**** SOURCE DATA ****

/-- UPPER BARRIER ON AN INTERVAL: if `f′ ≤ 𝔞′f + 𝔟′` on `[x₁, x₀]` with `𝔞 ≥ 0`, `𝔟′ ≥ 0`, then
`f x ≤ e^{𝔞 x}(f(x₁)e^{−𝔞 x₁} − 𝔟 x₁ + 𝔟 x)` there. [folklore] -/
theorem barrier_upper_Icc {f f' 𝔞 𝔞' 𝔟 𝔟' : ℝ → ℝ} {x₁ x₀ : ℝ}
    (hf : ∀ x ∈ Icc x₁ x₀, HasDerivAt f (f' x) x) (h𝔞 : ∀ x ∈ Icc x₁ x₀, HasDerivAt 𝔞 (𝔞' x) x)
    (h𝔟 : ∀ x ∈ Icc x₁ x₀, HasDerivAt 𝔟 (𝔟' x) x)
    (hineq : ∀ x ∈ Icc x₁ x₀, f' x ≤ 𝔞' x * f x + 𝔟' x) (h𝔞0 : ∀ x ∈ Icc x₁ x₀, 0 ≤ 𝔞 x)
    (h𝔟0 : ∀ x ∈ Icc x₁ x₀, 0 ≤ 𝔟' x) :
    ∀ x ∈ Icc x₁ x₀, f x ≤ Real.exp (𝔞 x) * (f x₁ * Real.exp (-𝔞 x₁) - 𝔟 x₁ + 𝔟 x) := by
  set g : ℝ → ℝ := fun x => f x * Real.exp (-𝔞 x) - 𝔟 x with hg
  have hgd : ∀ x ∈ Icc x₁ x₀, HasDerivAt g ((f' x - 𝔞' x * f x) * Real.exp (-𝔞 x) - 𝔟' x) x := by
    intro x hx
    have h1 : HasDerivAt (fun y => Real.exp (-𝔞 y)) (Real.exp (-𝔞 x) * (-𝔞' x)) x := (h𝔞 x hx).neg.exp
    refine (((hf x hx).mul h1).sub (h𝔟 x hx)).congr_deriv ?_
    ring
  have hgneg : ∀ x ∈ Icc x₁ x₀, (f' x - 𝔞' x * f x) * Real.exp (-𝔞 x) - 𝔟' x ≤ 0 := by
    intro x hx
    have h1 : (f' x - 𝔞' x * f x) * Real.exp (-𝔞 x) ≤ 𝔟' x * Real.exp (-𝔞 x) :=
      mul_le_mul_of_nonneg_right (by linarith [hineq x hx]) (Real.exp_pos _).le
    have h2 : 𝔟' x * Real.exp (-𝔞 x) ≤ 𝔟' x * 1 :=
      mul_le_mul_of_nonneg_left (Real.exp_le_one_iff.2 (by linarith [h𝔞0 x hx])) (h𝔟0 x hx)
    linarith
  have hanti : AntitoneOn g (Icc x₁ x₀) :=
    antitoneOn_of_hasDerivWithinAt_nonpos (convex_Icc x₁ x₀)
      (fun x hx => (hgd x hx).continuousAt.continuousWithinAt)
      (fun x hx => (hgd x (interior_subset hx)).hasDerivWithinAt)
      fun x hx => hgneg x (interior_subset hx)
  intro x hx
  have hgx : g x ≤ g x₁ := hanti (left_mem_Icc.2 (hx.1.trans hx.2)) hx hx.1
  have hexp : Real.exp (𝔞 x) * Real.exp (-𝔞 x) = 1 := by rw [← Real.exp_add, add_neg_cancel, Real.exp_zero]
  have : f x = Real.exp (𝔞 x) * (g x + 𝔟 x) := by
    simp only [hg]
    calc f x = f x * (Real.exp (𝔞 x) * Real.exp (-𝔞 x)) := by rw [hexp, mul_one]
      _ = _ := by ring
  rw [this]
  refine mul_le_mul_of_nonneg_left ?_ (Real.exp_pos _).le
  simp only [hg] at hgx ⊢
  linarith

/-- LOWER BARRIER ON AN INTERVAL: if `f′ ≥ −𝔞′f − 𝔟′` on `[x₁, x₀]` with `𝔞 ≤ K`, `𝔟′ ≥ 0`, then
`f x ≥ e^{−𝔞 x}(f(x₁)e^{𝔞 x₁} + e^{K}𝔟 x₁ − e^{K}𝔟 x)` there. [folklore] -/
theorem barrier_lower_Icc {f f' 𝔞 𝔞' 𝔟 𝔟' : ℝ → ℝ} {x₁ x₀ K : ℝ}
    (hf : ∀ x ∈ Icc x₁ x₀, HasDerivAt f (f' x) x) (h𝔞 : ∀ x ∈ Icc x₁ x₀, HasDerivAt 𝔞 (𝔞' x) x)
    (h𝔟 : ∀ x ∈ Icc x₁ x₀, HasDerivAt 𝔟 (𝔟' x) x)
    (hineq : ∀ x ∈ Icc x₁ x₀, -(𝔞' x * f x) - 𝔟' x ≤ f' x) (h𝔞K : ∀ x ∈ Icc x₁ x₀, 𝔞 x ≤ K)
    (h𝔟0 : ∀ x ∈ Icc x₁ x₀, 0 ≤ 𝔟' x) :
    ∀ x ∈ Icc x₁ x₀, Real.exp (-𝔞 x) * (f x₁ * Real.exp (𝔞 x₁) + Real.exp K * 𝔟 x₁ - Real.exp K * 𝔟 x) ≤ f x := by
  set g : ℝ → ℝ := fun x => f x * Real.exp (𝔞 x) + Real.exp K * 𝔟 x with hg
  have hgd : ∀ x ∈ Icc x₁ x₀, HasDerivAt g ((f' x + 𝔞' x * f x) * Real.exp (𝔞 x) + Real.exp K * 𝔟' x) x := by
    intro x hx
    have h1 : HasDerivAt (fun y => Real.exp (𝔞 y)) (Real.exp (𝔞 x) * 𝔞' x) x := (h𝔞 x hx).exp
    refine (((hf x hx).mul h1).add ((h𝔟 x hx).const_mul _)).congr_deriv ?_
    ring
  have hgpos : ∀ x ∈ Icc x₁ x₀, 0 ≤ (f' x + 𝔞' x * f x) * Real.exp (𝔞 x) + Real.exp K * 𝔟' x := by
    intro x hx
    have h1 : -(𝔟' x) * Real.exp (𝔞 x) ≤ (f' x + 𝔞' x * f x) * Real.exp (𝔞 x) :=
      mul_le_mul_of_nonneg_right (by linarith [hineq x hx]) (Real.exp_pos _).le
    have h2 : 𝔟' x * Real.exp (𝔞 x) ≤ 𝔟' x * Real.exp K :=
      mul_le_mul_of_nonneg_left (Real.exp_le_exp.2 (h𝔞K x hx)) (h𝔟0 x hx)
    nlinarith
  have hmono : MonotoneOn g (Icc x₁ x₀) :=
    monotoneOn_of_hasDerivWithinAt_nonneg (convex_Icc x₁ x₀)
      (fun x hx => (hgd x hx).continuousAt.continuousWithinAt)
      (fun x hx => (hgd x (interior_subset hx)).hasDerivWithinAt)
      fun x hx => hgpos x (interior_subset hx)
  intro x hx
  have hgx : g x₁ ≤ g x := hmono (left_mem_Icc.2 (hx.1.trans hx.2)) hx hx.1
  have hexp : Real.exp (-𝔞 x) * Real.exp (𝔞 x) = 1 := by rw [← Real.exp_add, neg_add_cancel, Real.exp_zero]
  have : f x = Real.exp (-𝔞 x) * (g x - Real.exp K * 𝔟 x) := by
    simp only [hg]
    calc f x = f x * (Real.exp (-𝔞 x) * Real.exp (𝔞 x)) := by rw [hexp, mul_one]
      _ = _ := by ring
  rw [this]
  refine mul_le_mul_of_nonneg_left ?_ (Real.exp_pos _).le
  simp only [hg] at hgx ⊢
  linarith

****

__TASK DESCRIPTION__:
The whole listing above, line by line, is to be retyped exactly.

__SOLVED PROBLEM__:
/-- UPPER BARRIER ON AN INTERVAL: if `f′ ≤ 𝔞′f + 𝔟′` on `[x₁, x₀]` with `𝔞 ≥ 0`, `𝔟′ ≥ 0`, then
`f x ≤ e^{𝔞 x}(f(x₁)e^{−𝔞 x₁} − 𝔟 x₁ + 𝔟 x)` there. [folklore] -/
theorem barrier_upper_Icc {f f' 𝔞 𝔞' 𝔟 𝔟' : ℝ → ℝ} {x₁ x₀ : ℝ}
    (hf : ∀ x ∈ Icc x₁ x₀, HasDerivAt f (f' x) x) (h𝔞 : ∀ x ∈ Icc x₁ x₀, HasDerivAt 𝔞 (𝔞' x) x)
    (h𝔟 : ∀ x ∈ Icc x₁ x₀, HasDerivAt 𝔟 (𝔟' x) x)
    (hineq : ∀ x ∈ Icc x₁ x₀, f' x ≤ 𝔞' x * f x + 𝔟' x) (h𝔞0 : ∀ x ∈ Icc x₁ x₀, 0 ≤ 𝔞 x)
    (h𝔟0 : ∀ x ∈ Icc x₁ x₀, 0 ≤ 𝔟' x) :
    ∀ x ∈ Icc x₁ x₀, f x ≤ Real.exp (𝔞 x) * (f x₁ * Real.exp (-𝔞 x₁) - 𝔟 x₁ + 𝔟 x) := by
  set g : ℝ → ℝ := fun x => f x * Real.exp (-𝔞 x) - 𝔟 x with hg
  have hgd : ∀ x ∈ Icc x₁ x₀, HasDerivAt g ((f' x - 𝔞' x * f x) * Real.exp (-𝔞 x) - 𝔟' x) x := by
    intro x hx
    have h1 : HasDerivAt (fun y => Real.exp (-𝔞 y)) (Real.exp (-𝔞 x) * (-𝔞' x)) x := (h𝔞 x hx).neg.exp
    refine (((hf x hx).mul h1).sub (h𝔟 x hx)).congr_deriv ?_
    ring
  have hgneg : ∀ x ∈ Icc x₁ x₀, (f' x - 𝔞' x * f x) * Real.exp (-𝔞 x) - 𝔟' x ≤ 0 := by
    intro x hx
    have h1 : (f' x - 𝔞' x * f x) * Real.exp (-𝔞 x) ≤ 𝔟' x * Real.exp (-𝔞 x) :=
      mul_le_mul_of_nonneg_right (by linarith [hineq x hx]) (Real.exp_pos _).le
    have h2 : 𝔟' x * Real.exp (-𝔞 x) ≤ 𝔟' x * 1 :=
      mul_le_mul_of_nonneg_left (Real.exp_le_one_iff.2 (by linarith [h𝔞0 x hx])) (h𝔟0 x hx)
    linarith
  have hanti : AntitoneOn g (Icc x₁ x₀) :=
    antitoneOn_of_hasDerivWithinAt_nonpos (convex_Icc x₁ x₀)
      (fun x hx => (hgd x hx).continuousAt.continuousWithinAt)
      (fun x hx => (hgd x (interior_subset hx)).hasDerivWithinAt)
      fun x hx => hgneg x (interior_subset hx)
  intro x hx
  have hgx : g x ≤ g x₁ := hanti (left_mem_Icc.2 (hx.1.trans hx.2)) hx hx.1
  have hexp : Real.exp (𝔞 x) * Real.exp (-𝔞 x) = 1 := by rw [← Real.exp_add, add_neg_cancel, Real.exp_zero]
  have : f x = Real.exp (𝔞 x) * (g x + 𝔟 x) := by
    simp only [hg]
    calc f x = f x * (Real.exp (𝔞 x) * Real.exp (-𝔞 x)) := by rw [hexp, mul_one]
      _ = _ := by ring
  rw [this]
  refine mul_le_mul_of_nonneg_left ?_ (Real.exp_pos _).le
  simp only [hg] at hgx ⊢
  linarith

/-- LOWER BARRIER ON AN INTERVAL: if `f′ ≥ −𝔞′f − 𝔟′` on `[x₁, x₀]` with `𝔞 ≤ K`, `𝔟′ ≥ 0`, then
`f x ≥ e^{−𝔞 x}(f(x₁)e^{𝔞 x₁} + e^{K}𝔟 x₁ − e^{K}𝔟 x)` there. [folklore] -/
theorem barrier_lower_Icc {f f' 𝔞 𝔞' 𝔟 𝔟' : ℝ → ℝ} {x₁ x₀ K : ℝ}
    (hf : ∀ x ∈ Icc x₁ x₀, HasDerivAt f (f' x) x) (h𝔞 : ∀ x ∈ Icc x₁ x₀, HasDerivAt 𝔞 (𝔞' x) x)
    (h𝔟 : ∀ x ∈ Icc x₁ x₀, HasDerivAt 𝔟 (𝔟' x) x)
    (hineq : ∀ x ∈ Icc x₁ x₀, -(𝔞' x * f x) - 𝔟' x ≤ f' x) (h𝔞K : ∀ x ∈ Icc x₁ x₀, 𝔞 x ≤ K)
    (h𝔟0 : ∀ x ∈ Icc x₁ x₀, 0 ≤ 𝔟' x) :
    ∀ x ∈ Icc x₁ x₀, Real.exp (-𝔞 x) * (f x₁ * Real.exp (𝔞 x₁) + Real.exp K * 𝔟 x₁ - Real.exp K * 𝔟 x) ≤ f x := by
  set g : ℝ → ℝ := fun x => f x * Real.exp (𝔞 x) + Real.exp K * 𝔟 x with hg
  have hgd : ∀ x ∈ Icc x₁ x₀, HasDerivAt g ((f' x + 𝔞' x * f x) * Real.exp (𝔞 x) + Real.exp K * 𝔟' x) x := by
    intro x hx
    have h1 : HasDerivAt (fun y => Real.exp (𝔞 y)) (Real.exp (𝔞 x) * 𝔞' x) x := (h𝔞 x hx).exp
    refine (((hf x hx).mul h1).add ((h𝔟 x hx).const_mul _)).congr_deriv ?_
    ring
  have hgpos : ∀ x ∈ Icc x₁ x₀, 0 ≤ (f' x + 𝔞' x * f x) * Real.exp (𝔞 x) + Real.exp K * 𝔟' x := by
    intro x hx
    have h1 : -(𝔟' x) * Real.exp (𝔞 x) ≤ (f' x + 𝔞' x * f x) * Real.exp (𝔞 x) :=
      mul_le_mul_of_nonneg_right (by linarith [hineq x hx]) (Real.exp_pos _).le
    have h2 : 𝔟' x * Real.exp (𝔞 x) ≤ 𝔟' x * Real.exp K :=
      mul_le_mul_of_nonneg_left (Real.exp_le_exp.2 (h𝔞K x hx)) (h𝔟0 x hx)
    nlinarith
  have hmono : MonotoneOn g (Icc x₁ x₀) :=
    monotoneOn_of_hasDerivWithinAt_nonneg (convex_Icc x₁ x₀)
      (fun x hx => (hgd x hx).continuousAt.continuousWithinAt)
      (fun x hx => (hgd x (interior_subset hx)).hasDerivWithinAt)
      fun x hx => hgpos x (interior_subset hx)
  intro x hx
  have hgx : g x₁ ≤ g x := hmono (left_mem_Icc.2 (hx.1.trans hx.2)) hx hx.1
  have hexp : Real.exp (-𝔞 x) * Real.exp (𝔞 x) = 1 := by rw [← Real.exp_add, neg_add_cancel, Real.exp_zero]
  have : f x = Real.exp (-𝔞 x) * (g x - Real.exp K * 𝔟 x) := by
    simp only [hg]
    calc f x = f x * (Real.exp (-𝔞 x) * Real.exp (𝔞 x)) := by rw [hexp, mul_one]
      _ = _ := by ring
  rw [this]
  refine mul_le_mul_of_nonneg_left ?_ (Real.exp_pos _).le
  simp only [hg] at hgx ⊢
  linarith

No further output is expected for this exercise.